Demonic Possession: A Sunday Rumination

     Robert Young, Liberty’s Torch’s own Colonel of Truth, has posted a piercing and important essay about a demonic possession to which he was a witness. Atheists and resolute materialists will scoff, of course. Even many a Christian is made uncomfortable by the subject, and will back away from it as adroitly and expeditiously as possible. It’s one of the more abstruse subjects in Christian theology. Skeptics frequently cite it as a reason to dismiss “all that mystical garbage” as, well, garbage.

     As with other phenomena of the spirit and the supernatural, there cannot be proof, on this side of the veil of Time, that demonic possession is real. This is inherent in the world as God designed it and we experience it: that which has no manifestation subject to prediction, experimentation, and measurement can never be proved or disproved. The methods of science are not applicable to it.

     Indeed, over the centuries, there have been many cases of claimed demonic possession for which an alternate explanation – usually physical or mental illness – was later preferred, often for good reasons. The Church agrees that before leaping to the conclusion that some sufferer “must be” possessed, other explanations that would admit of secular remedies must be explored. Also, human emotional frailty can move individuals to manifest what have been called symptoms of possession: most often, a simple desire for attention.

     Yet there have been cases where an exorcism appeared to cure what no secular approach had even palliated. Can we be certain beyond all possible dispute that the sufferer was possessed? No; such certainties are denied to us who live in Time. However, they impel me to advance a theory of my own – and I emphasize that it is my own and no one else’s – that strikes me as an acceptable model for demonic possessions.


     Free will is a double-edged gift. It permits us infinite latitude in our cogitations and decisions, though not in the consequences of our actions. Some exercises of free will can create chinks in our souls: potential entry points through which evil influences can amplify our human weaknesses.

     No one is perfectly armored against the seductions of evil. No one is proof against all suggestions that he excuse himself a departure from what he knows to be right. We are fallible – in theological terms, fallen – and so are capable of being misled, including by ourselves. We simply cannot avert the temptations presented to us by the world.

     If we conceive of a soul perfect in grace – a soul that for the moment is utterly without any burden of sin – as a geometrical object, it would be perfectly smooth. It would offer evil no attachment points, no “handholds.” The introduction of a sin, however small, would constitute a crack in that object, a chink that might avail a spiritual parasite a point to which it could attach itself. Such a parasite would thereafter strive to “burrow inward,” creating a wider, deeper inroad for itself, its fellows, and their progeny.

     Free will implies that no soul would ever be utterly unable to resist such burrowing, however badly cracked and penetrated it might be. However, every advance made by such parasites would make resisting further attachments and penetrations more difficult. Consider the nature of repentance and penance, and how distasteful we find them, in light of this analogy.


     We call certain sins of the will and the emotions capital sins:

  • Lust
  • Gluttony
  • Greed
  • Pride
  • Wrath
  • Envy
  • Sloth

     ...because even though they have no immediate effect on the world outside one’s skull, and are therefore not mortal, they open paths toward which we are tempted whose pursuit would constitute a mortal sin. Thus, they have a capital nature: they’re instrumental in opening inroads for far more serious sins.
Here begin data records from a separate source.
import Literature.Computability.Cryptography.QuantumCircuit
import Literature.Computability.Complexity.PairPlumbing
import Literature.Computability.Complexity.TimeBoundsProofs
import Literature.Computability.Complexity.StackMachines
import Literature.Computability.Complexity.StackLists
import HarnessLib

/-!
# Uniformity of circuit families as membership of the description function in `FP`

Family `CryptoQuantFine` / `PQC`; infrastructure for the uniformity half of constructions that
*combine* polynomial-time uniform quantum circuit families (classical wrapping, `BQP`
subroutines, relativised reversible simulation — the named facts `isQSolvable_classicalWrap`,
`isQSolvable_of_mem_BQP_oracle`, `uniformOracleCoinSimulation`). `QCircuitFamily.IsUniform F`
(`QuantumCircuit.lean`) asks for a polynomial-time machine writing the description
`sigmaEncode ⟨n, ancillas n, circ n⟩` on the unary input `1ⁿ`; to feed a *given* uniform family
into a string-level construction one needs its description as an ordinary `FP` string function
and back:

* `QCircuitFamily.descFn F z = sigmaEncode ⟨|z|, ancillas |z|, circ |z|⟩` (the description of
  the `|z|`-th circuit, on every string of length `|z|`);
* **`isUniform_iff_descFn_mem_FP`**: `F.IsUniform ↔ F.descFn ∈ FP` — forward by composing the
  uniformity machine with the unary normaliser `z ↦ 1^{|z|}` (`onesFn_mem_FP`,
  `PolyTimeComputable.comp_holds`), backward because `IsUniform` only constrains the inputs `1ⁿ`
  (the backward direction is also `QCircuitFamily.isUniform_of_mem_FP` of
  `QuantumComplexity/RevTableauUniform.lean`, re-proved here to keep the import light);
* the shape of descriptions for string-level processing: `QCircuit.encode_eq_encList` (the gate
  list is the right-nested pair list `encList` of `StackLists.lean`), `encode_append`,
  `sigmaEncode_eq`.

## References

* S. Arora, B. Barak, *Computational Complexity: A Modern Approach*, CUP 2009, §6.2
  (`P`-uniform families: "a polynomial-time TM that on input `1ⁿ` outputs the description of
  `Cₙ`"), Remark 6.7.
* M. A. Nielsen, I. L. Chuang, *Quantum Computation and Quantum Information*, CUP 2010, §4.5.5.
-/

namespace Literature.Computability.Cryptography

open _root_.Computability Complexity

variable {G : QGateSet} [Encodable G.Op]

namespace QCircuit

/-- The gate-list code of a circuit is the pair list `encList` of the gate codes. [folklore] -/
theorem encode_eq_encList {n : ℕ} (C : QCircuit G n) : C.encode = encList (C.gates.map QGate.encode) := by
  obtain ⟨gs⟩ := C
  unfold QCircuit.encode
  induction gs with
  | nil => rfl
  | cons g gs ih => simp only [List.foldr_cons, List.map_cons, encList_cons]; exact congrArg _ ih

/-- The code of a concatenation is the concatenation of the codes. [folklore] -/
theorem encode_append {n : ℕ} (C D : QCircuit G n) : (C.append D).encode = C.encode ++ D.encode := by
  rw [encode_eq_encList, encode_eq_encList, encode_eq_encList, QCircuit.gates_append, List.map_append,
    Com.encList_eq_flatMap, Com.encList_eq_flatMap, Com.encList_eq_flatMap, List.flatMap_append]

/-- The full description: `⟨bin n, ⟨1^m, gate-list code⟩⟩`. [folklore] -/
theorem sigmaEncode_eq (n m : ℕ) (C : QCircuit G (n + m)) :
    QCircuit.sigmaEncode (G := G) ⟨n, m, C⟩ = boolPair (encodeNat n) (boolPair (unaryEncodeNat m) C.encode) := rfl

end QCircuit

namespace QCircuitFamily

/-- The description function of a family on all strings: `z ↦ sigmaEncode ⟨|z|, ancillas |z|,
circ |z|⟩`. [cite: AroraBarak2009, §6.2 (P-uniform circuit families)] -/
def descFn (F : QCircuitFamily G) (z : List Bool) : List Bool :=
  QCircuit.sigmaEncode (G := G) ⟨z.length, F.ancillas z.length, F.circ z.length⟩

/-- `descFn` on the unary input `1ⁿ` is the description of the `n`-th circuit. [folklore] -/
theorem descFn_unaryEncodeNat (F : QCircuitFamily G) (n : ℕ) :
    F.descFn (unaryEncodeNat n) = QCircuit.sigmaEncode (G := G) ⟨n, F.ancillas n, F.circ n⟩ := by
  have hn : (unaryEncodeNat n).length = n := unary_decode_encode_nat n
  have key : ∀ m : ℕ, m = n →
      QCircuit.sigmaEncode (G := G) ⟨m, F.ancillas m, F.circ m⟩ =
        QCircuit.sigmaEncode (G := G) ⟨n, F.ancillas n, F.circ n⟩ := by
    rintro m rfl; rfl
  exact key _ hn

/-- **A uniform family has an `FP` description function**: compose the uniformity machine
with the unary normaliser `z ↦ 1^{|z|}`. [cite: AroraBarak2009, §6.2 (P-uniform circuit families), Remark 6.7] -/
theorem descFn_mem_FP_of_isUniform {F : QCircuitFamily G} (h : F.IsUniform) : F.descFn ∈ FP := by
  have hlen : PolyTimeComputable (id : List Bool → List Bool) unaryEncodeNat (List.length : List Bool → ℕ) :=
    PolyTimeComputable.of_encode (f := (List.length : List Bool → ℕ)) onesFn_mem_FP id (fun _ => rfl) (fun _ => rfl)
  have hc := PolyTimeComputable.comp_holds h hlen
  exact PolyTimeComputable.of_encode (f := F.descFn) hc id (fun _ => rfl) (fun _ => rfl)

/-- **An `FP` description function makes the family uniform** (`IsUniform` only constrains
the inputs `1ⁿ`). [cite: AroraBarak2009, §6.2 (P-uniform circuit families)] -/
theorem isUniform_of_descFn_mem_FP {F : QCircuitFamily G} (h : F.descFn ∈ FP) : F.IsUniform :=
  PolyTimeComputable.of_encode h unaryEncodeNat (fun _ => rfl) (fun n => descFn_unaryEncodeNat F n)

/-- **Uniformity is `FP`-ness of the description function.** [cite: AroraBarak2009, §6.2 (P-uniform circuit families), Remark 6.7] -/
theorem isUniform_iff_descFn_mem_FP (F : QCircuitFamily G) : F.IsUniform ↔ F.descFn ∈ FP :=
  ⟨descFn_mem_FP_of_isUniform, isUniform_of_descFn_mem_FP⟩

/-- Unfolding `descFn`. [folklore] -/
theorem descFn_eq (F : QCircuitFamily G) (z : List Bool) :
    F.descFn z = boolPair (encodeNat z.length) (boolPair (unaryEncodeNat (F.ancillas z.length)) (F.circ z.length).encode) := rfl

end QCircuitFamily

end Literature.Computability.Cryptography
     Now postulate that such inroads aren’t merely passive deteriorations but burrowings by active agents – demons – and the outline forms for my model of demonic possession.


     All the above rests on certain premises about sin, the soul, and the supernatural realm that anyone is free to reject. That having been said, if we pursue their implications rigorously, we arrive at a model for possession that conforms to the generally recognized phenomena and also instructs us in how lay Christians should avoid and avert it.

     He who has allowed a chink in his soul, by surrendering to the temptation to commit any sort of sin, has created the beginning of an inroad. Should he undertake the repair effort demanded by repentance and penance, he may succeed in restoring his soul to smoothness. Should he spurn it, a parasite attached to that chink will, over time, widen and deepen it, leading him to commit ever graver sins. Perhaps it will grow wide enough to accommodate other parasites.

     A deep enough inroad will facilitate possession: the intermittent displacement of the sinner’s will by that of one or more demons. The displacement is never complete; anyone still alive must retain the possibility of repentance. For the same reason, the possessing demon is incapable of bringing about the sufferer’s physical death: that must be either willed (suicide) or a completely natural event.

     During those intervals when the possessor is in command of the host’s body, it will exhibit behavior saner, cleaner persons would call bizarre, insane, cruel, or hateful. One particular manifestation that suggests possession rather than other causes is active blasphemy: words and deeds intended to put other souls in jeopardy, perhaps by inducing them to doubt their own consciences or faith.


     I repeat: the above conceptions are mine alone. They do not in any way represent the doctrine of the Catholic Church or any other Christian denomination. Inasmuch as possession has at times been attributed to persons regarded as unusually spiritual or holy, my model might contradict official teachings. Please don’t regard it as anything but an interesting theory – an untestable theory, at that.

     Of one thing I am convinced: demonic possessions do occur, though how frequently neither I nor any other thinker can say. But in this as in all matters of faith and the spirit, our wills are free. Free to believe or disbelieve. Free to attend to our consciences or to disregard them. Free to do as we will...and to take the consequences.

     May God bless and keep you all.

3 comments:

  1. The worst cases of demonic possession are the ones where the human is a willing and cooperative host. In those cases, the bizarre manifestations, aversion to sacred things, etc., will frequently be absent. I suspect there are quite a few such individuals in political office and other high positions of influence.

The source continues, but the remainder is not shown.